In questa serie incentrata sulla moda ad Harlem negli anni ‘50 è l’identità afro-americana a emergere come il volto di un’altra America nera e minoritaria, assoggettata o invisibile rispetto al main-stream della cultura dominante. Nello specifico queste modelle nere segregate ad Harlem rivelano una  forma di bellezza differente, una qualità dei volti dai tratti somatici marcati, le labbra carnose, gli occhi grandi e oscuri  capaci di restituire dignità a un canone estetico stigmatizzato rispetto a quello occidentale. “ Black is beautiful”, sarà lo slogan della rivalsa identitaria afro-americana negli anni ‘60 i cui antecedenti si situano nella rinascita di Harlem degli anni ’30. La donna colta all’uscita del locale sorprende per l’assoluta sensualità della figura, l’eleganza dell’abito e il suo offrirsi con naturalezza all’obbiettivo, nell’intensità  di uno sguardo simile a  diamante.  Altri scatti rivelano oltre il cliché femminile dell’epoca la naturalezza di gesti, volti o momenti comunitari nei backstage delle sfilate. Ci parla di un desiderio di affermazione e visibilità per l’identità femminile afro-americana in quella società bianca degli anni ‘30. Due profili di volti neri  appaiono qui sdoppiati,  uno di spalle all’altro come si scrutassero a uno specchio per ritrovare, nella loro complementarietà gemellare il superamento del conflitto etnico, la loro piena accettazione di fronte allo sguardo dominante. 

 


Dayanita Singh, “Myself, Moma Ahmed”, ( New Delhi, 1961)

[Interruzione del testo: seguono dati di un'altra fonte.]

import Summits.ResolutionOfSingularities.ResolutionOfSingularities.Theorems.HilbertSamuelEliminationSigmaMaxModificationsCorridor3Directrix214SharpNearFibre
import Summits.ResolutionOfSingularities.ResolutionOfSingularities.Theorems.HilbertSamuelEliminationCampaignW42Theorem314NumericalOfDirDimEq
import HarnessLib

/-!
# [OURS · L1 W4.2] CJS Thm. 3.14, NEAR-FIBRE form for an ARBITRARY permissible centre, in the regime (F3) `e_x(X) = ē_x(X)`:
# if `e_x(X) ≤ dim 𝒪_{D,x} + 1` the near points over `x` form a SUBSINGLETON and the near point is `κ(x)`-RATIONAL —
# every characteristic, NO characteristic hypothesis, NO named fact (campaign s42, cell res-hironaka; informal crux
# `RidgeConfinement`, stmt-ResolutionOfSingularities-17845; e = ē twin of the w42 binders F-61 `Thm314_nearFibre_subsingleton` /
# `Moving.Theorem314_nearFibre_geomDir`, crux 19249; `--supports`)

HONEST FRAMING. OURS (slot W4.2, prover res-L1-s42-pv-1, gen 4). res-L1-w42-stub-3's `…Corridor3Directrix214SharpNearFibre`
(`theorem314_nearFibre_geomDir_and_isIso_of_facts`) proves the near-fibre clause of 2.14♯ for an arbitrary permissible centre
under (F1♯) MODULO F-51′ (Hironaka 1970 Th. IV) and F-split: its only use of F-51′/(F1♯) is the seam `𝒯(J_D) ⊆ 𝔭_{x'}`
(`directrixSpace_normalCone_le_chartPrime_of_near`). This file re-runs stub-3's assembly VERBATIM (with attribution) with that
seam replaced by this campaign's FACT-FREE seam under `e_x(X) = ē_x(X)`
(`CampaignW42.directrixSpace_normalConeIdeal_le_chartPrime_of_dirDim_eq_geomDirDim`, p525975: ridge confinement in the fibre
cone + `𝒯(J_D) ⊆ √𝔉(J_D)`) and F-split supplied by the tree theorem `HerrmannIkedaOrbanz1988_cor_21_11_holds`:

* `one_le_directrixDim_normalCone_of_near_of_dirDim_eq_geomDirDim`, `near_point_chart_exports_of_dirDim_eq_geomDirDim` — stub-3's
  lemmas with the seam swapped;
* **`nearFibre_subsingleton_and_isIso_of_dirDim_eq_geomDirDim`** — `X` excellent, `D` permissible, `π` a blow-up in `D`, `x ∈ V(D)`
  (closed OR NOT) with `e_x(X) = ē_x(X)` and `e_x(X) ≤ dim 𝒪_{D,x} + 1`: at every level `N` the points over `x` near to `x` form a
  subsingleton, and at such a point `κ(x) → κ(x')` is an isomorphism. No `dim X ≤ N`, no characteristic clause, no binder.

NOTHING here is a statement of H. Hironaka's manuscript [Hironaka2017]. AI review is weaker than expert review. References
(orientation only): V. Cossart, U. Jannsen, S. Saito, LNM 2270 (2020), Thm. 3.14, p. 103 L32, §6.3 (F3); Stacks Project Tag 0804.
-/

set_option linter.dupNamespace false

Incaricata di un reportage  dal Times nella comunità trans-gender indiana di New Delhi la fotografa documenta in un “romanzo visivo”  tra autobiografia e finzione la vita di Moma Ahmed e della bambina Ayesha di cui si prende cura fino alla morte nel 2001. Le immagini danno spazio in maniera intima e commovente alla storia di Moma contribuendo allo stesso modo a decentrare la prospettiva sulle componenti marginali, minoritarie o stigmatizzate della società indiana. Si concentrano su un volto che con intrinseca drammaticità esprime la profonda umanità e pathos del personaggio raccontando la fragilità del singolo di fronte alla spietata violenza di un sistema di repressione e controllo sulla differenza discriminante. Colgono in uno squarcio d’anima, il suo dramma esistenziale di violenza ed esclusione, desiderio e resistenza verso una libertaria affermazione di sé. Lasciano spazio infine alla tenerezza di un abbraccio con gli animali domestici e con la bambina che accompagna parte della sua vita.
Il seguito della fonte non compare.